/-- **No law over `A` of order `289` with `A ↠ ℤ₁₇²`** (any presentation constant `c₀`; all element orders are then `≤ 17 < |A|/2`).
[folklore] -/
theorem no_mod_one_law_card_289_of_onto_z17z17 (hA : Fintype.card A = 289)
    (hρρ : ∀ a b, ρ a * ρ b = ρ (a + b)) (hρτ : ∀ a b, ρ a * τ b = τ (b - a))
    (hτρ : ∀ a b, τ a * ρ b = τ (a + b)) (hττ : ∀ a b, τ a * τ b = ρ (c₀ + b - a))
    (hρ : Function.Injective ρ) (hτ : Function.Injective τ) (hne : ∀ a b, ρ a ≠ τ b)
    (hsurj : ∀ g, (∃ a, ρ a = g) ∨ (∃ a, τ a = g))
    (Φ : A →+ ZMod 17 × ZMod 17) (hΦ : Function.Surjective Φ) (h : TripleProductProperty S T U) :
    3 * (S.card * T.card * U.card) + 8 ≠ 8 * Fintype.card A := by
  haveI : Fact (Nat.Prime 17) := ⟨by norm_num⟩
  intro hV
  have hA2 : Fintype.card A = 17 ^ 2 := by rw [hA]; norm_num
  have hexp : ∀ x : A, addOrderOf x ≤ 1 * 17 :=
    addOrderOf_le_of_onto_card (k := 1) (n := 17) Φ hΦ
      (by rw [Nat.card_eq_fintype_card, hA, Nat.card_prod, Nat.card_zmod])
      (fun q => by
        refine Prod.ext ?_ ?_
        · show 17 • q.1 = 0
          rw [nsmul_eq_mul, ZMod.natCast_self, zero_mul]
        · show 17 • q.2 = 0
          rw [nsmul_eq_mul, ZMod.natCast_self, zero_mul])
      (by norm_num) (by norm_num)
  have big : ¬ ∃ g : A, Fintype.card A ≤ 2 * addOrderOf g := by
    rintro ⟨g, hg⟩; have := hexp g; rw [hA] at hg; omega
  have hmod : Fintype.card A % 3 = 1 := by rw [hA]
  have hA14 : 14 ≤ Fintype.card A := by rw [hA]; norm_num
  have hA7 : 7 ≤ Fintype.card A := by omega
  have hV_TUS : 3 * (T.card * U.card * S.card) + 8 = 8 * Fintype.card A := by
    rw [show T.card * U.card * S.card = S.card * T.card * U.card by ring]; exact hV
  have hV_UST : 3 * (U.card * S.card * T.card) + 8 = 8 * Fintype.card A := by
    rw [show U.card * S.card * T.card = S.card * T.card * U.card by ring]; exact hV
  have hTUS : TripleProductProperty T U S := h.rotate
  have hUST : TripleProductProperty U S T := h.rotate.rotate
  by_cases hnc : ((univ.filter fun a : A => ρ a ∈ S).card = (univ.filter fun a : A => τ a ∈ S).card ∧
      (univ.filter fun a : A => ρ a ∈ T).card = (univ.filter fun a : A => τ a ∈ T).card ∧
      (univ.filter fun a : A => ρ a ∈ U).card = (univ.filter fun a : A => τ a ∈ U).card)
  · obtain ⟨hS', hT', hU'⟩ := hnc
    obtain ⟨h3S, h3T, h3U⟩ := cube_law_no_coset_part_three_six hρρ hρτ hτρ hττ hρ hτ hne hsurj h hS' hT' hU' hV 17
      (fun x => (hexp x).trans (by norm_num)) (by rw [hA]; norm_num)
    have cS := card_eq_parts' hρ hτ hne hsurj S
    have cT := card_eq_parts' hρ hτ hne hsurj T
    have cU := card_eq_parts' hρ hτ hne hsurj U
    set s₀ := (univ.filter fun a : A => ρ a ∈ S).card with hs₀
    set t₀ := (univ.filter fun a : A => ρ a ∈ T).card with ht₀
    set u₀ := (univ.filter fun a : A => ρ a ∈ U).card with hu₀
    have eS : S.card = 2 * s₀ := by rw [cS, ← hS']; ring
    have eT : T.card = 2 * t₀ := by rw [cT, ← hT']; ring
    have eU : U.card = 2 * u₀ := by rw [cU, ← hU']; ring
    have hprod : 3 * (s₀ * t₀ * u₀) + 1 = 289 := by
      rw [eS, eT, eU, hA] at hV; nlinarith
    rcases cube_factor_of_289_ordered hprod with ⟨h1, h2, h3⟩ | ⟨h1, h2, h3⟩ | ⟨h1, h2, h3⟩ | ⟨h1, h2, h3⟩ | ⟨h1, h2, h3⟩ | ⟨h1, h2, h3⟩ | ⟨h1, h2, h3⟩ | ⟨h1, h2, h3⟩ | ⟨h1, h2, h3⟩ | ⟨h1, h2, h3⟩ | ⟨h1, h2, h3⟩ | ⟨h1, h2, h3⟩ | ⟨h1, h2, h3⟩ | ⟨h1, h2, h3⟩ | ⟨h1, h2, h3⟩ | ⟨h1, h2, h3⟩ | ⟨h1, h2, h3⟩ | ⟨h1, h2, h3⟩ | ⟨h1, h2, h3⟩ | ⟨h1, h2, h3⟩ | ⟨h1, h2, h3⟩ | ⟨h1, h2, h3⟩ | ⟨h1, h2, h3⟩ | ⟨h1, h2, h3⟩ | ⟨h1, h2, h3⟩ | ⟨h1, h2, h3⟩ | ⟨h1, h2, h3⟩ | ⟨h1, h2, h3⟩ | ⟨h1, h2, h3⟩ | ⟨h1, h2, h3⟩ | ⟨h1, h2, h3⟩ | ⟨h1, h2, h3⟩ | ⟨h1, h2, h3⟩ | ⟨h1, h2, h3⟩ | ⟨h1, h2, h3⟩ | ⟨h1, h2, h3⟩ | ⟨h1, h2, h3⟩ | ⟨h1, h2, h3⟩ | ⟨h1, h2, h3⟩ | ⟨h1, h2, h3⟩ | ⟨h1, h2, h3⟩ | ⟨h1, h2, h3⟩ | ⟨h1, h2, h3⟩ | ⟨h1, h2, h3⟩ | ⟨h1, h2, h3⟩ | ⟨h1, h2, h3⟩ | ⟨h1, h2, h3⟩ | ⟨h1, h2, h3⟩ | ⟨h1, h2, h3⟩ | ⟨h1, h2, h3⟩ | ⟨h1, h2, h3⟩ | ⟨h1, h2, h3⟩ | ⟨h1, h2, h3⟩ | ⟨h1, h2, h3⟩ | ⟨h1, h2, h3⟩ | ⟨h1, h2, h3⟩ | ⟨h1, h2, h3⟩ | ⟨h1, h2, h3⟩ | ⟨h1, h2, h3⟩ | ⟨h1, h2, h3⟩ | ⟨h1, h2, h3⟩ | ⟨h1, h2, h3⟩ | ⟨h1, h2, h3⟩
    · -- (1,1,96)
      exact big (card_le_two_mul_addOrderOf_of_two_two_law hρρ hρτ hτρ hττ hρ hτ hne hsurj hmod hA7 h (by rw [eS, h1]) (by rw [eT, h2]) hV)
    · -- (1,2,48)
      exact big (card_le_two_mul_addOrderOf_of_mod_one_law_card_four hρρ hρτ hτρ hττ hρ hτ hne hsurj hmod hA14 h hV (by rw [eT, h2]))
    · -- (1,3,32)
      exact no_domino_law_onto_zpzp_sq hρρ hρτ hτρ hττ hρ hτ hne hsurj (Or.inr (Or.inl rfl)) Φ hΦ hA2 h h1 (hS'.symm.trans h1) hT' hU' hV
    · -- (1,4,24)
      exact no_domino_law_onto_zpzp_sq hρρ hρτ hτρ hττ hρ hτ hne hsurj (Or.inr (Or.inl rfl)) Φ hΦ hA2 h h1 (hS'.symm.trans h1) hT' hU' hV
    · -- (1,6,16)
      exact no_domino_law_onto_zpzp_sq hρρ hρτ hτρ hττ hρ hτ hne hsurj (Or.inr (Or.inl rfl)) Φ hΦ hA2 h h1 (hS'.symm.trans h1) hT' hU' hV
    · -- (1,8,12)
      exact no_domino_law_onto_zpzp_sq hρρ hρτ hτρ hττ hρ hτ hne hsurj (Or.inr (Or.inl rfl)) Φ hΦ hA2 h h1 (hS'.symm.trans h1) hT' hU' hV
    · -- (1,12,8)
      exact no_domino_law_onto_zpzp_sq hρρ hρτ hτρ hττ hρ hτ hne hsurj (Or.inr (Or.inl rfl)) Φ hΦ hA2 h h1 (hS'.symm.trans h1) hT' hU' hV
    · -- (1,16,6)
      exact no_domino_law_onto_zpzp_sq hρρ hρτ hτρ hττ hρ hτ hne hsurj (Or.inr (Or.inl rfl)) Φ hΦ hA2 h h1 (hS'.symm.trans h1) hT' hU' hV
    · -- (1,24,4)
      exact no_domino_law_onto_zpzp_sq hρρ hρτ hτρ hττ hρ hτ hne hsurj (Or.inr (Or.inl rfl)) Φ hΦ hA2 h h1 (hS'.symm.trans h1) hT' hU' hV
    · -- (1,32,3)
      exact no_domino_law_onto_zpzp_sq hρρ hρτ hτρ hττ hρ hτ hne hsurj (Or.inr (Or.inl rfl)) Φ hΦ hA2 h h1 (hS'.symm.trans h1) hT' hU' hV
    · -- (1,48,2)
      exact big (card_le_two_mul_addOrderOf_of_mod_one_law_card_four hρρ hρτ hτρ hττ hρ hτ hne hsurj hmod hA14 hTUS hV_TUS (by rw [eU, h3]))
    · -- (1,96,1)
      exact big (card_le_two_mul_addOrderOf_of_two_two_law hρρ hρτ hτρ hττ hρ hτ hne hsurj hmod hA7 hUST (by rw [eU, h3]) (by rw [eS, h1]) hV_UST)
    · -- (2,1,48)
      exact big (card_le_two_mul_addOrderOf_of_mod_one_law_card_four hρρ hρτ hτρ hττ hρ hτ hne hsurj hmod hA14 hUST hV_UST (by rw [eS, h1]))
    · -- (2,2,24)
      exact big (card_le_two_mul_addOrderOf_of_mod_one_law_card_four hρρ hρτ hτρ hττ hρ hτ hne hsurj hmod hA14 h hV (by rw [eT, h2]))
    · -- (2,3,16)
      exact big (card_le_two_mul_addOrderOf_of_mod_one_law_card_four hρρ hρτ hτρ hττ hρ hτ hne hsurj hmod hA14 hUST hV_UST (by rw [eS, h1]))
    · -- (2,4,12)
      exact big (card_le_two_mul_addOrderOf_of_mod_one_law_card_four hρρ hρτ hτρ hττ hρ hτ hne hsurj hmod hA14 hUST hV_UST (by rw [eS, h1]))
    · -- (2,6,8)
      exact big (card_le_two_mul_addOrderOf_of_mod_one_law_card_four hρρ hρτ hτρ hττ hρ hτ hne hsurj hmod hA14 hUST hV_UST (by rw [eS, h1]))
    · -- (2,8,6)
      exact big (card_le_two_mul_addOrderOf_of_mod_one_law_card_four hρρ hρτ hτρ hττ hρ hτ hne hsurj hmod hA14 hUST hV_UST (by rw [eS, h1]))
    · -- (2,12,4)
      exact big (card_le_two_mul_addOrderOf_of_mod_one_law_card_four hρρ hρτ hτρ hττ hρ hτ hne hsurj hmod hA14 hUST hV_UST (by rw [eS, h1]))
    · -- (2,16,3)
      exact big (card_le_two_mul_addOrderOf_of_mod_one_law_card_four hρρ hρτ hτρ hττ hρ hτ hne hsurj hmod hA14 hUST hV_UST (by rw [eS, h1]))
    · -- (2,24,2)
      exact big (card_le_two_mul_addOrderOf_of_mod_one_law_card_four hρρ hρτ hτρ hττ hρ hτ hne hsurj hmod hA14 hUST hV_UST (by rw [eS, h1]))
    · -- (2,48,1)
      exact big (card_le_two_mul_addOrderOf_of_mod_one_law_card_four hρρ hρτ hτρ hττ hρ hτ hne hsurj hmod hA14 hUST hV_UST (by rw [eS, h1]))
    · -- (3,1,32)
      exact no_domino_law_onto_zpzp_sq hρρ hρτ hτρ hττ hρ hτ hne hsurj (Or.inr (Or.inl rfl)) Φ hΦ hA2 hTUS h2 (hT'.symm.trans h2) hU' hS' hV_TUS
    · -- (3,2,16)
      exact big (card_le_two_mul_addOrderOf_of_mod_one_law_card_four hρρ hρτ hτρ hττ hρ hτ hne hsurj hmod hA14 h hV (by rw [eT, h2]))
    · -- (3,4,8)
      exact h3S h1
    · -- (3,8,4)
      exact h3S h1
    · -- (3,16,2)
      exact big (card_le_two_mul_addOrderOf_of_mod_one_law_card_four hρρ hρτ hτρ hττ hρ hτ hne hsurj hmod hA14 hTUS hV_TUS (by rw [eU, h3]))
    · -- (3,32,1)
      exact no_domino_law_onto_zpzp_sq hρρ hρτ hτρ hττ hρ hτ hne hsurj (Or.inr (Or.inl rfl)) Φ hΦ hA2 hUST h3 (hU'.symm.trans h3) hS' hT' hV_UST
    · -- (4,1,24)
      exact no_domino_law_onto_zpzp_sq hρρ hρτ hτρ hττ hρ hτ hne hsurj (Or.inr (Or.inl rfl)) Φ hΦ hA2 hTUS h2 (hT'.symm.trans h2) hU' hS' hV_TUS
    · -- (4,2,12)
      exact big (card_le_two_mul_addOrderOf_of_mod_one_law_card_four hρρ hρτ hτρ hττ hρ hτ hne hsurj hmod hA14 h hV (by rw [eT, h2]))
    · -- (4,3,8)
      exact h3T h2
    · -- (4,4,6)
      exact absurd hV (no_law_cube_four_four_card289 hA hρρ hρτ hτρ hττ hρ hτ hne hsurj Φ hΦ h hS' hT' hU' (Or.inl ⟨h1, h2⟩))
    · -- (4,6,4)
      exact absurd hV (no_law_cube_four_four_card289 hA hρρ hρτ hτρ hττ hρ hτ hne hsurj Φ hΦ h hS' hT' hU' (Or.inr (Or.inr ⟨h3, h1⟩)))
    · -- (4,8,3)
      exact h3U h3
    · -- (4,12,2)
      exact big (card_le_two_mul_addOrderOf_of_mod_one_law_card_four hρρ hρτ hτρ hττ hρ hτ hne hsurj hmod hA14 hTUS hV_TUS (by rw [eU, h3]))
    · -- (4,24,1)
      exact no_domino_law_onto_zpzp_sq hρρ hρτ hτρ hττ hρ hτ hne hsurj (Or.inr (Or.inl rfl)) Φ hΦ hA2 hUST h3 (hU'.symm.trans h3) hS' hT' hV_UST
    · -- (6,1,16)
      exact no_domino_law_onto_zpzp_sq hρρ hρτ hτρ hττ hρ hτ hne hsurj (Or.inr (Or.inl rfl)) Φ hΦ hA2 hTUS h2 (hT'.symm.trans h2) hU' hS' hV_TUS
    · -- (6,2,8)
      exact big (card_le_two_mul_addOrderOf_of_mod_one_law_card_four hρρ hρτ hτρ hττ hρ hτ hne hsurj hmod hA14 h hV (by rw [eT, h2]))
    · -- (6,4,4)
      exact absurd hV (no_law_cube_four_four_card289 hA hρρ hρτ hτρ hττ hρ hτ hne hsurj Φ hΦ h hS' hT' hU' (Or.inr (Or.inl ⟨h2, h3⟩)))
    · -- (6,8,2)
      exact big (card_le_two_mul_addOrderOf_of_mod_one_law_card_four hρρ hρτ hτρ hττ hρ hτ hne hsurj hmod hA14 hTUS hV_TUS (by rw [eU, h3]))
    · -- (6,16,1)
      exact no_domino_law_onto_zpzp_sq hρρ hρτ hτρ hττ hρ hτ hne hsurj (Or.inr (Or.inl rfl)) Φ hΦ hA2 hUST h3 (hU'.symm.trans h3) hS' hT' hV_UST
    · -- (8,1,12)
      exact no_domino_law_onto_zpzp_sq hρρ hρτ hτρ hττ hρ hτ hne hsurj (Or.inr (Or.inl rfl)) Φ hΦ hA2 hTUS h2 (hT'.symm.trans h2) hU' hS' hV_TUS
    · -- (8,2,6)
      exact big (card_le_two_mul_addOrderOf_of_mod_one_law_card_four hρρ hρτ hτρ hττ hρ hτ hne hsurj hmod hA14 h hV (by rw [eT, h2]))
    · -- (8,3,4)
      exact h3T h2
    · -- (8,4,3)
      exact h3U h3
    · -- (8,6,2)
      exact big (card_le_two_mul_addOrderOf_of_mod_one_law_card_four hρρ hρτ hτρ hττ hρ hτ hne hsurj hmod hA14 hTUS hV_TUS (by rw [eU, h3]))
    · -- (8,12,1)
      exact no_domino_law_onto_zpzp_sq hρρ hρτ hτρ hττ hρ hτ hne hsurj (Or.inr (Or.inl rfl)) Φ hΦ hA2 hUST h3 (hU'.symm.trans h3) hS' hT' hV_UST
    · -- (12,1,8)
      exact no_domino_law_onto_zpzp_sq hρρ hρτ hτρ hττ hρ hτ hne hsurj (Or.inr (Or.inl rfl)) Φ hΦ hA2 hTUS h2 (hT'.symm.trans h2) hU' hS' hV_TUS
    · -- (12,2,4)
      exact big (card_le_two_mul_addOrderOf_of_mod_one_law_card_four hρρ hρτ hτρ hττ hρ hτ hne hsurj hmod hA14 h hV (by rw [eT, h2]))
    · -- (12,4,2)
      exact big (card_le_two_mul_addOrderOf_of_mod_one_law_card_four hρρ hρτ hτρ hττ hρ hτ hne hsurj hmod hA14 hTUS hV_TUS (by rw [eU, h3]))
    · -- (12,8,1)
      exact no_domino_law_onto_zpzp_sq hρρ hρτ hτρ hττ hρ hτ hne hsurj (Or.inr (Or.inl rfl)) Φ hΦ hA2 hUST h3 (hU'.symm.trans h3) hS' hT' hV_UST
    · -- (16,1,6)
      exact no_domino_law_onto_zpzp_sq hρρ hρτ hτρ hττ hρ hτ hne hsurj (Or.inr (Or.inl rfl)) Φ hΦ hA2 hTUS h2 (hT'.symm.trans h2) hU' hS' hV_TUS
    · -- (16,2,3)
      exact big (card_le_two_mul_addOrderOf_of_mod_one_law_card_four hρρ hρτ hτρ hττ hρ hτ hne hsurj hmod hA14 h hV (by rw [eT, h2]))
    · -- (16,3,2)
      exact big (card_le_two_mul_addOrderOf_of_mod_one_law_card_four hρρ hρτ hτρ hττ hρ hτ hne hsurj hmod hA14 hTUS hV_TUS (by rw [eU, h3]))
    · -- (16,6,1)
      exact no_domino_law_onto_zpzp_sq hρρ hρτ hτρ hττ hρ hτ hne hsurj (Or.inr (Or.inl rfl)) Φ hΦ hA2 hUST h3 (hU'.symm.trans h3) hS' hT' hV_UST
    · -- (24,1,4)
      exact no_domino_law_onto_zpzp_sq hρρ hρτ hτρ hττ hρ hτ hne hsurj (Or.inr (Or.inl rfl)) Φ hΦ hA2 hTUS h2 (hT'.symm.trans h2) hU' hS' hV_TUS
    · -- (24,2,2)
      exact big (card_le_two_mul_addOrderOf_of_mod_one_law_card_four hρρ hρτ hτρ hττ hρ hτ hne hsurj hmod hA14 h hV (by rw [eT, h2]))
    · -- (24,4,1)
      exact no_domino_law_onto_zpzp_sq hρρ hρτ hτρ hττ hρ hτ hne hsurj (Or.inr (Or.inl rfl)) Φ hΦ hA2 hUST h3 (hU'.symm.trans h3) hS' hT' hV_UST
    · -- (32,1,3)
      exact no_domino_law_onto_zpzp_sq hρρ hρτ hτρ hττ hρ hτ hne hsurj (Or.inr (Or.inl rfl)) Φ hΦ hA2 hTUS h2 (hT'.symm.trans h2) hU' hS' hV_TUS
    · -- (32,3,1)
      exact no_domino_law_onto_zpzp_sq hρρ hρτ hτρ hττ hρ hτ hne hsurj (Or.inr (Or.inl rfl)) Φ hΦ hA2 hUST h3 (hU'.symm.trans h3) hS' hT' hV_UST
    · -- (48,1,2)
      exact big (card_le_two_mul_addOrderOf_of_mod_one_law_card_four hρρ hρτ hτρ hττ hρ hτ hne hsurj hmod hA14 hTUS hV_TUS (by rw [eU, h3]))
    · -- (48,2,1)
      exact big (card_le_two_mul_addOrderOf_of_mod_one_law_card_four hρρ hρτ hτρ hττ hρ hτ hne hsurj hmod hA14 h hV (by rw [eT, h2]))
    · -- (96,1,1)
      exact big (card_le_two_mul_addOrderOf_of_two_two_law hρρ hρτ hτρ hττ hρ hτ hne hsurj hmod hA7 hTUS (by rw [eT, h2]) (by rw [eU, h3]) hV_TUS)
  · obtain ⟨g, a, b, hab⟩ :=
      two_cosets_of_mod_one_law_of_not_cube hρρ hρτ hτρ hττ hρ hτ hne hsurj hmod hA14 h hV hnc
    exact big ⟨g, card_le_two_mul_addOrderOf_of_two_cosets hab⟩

▶ [WHAT IS REQUIRED] In the material above, each line with the word "Function" should be copied.

▶ [RESPONSE TO THIS TASK]
    (hρ : Function.Injective ρ) (hτ : Function.Injective τ) (hne : ∀ a b, ρ a ≠ τ b)
    (Φ : A →+ ZMod 17 × ZMod 17) (hΦ : Function.Surjective Φ) (h : TripleProductProperty S T U) :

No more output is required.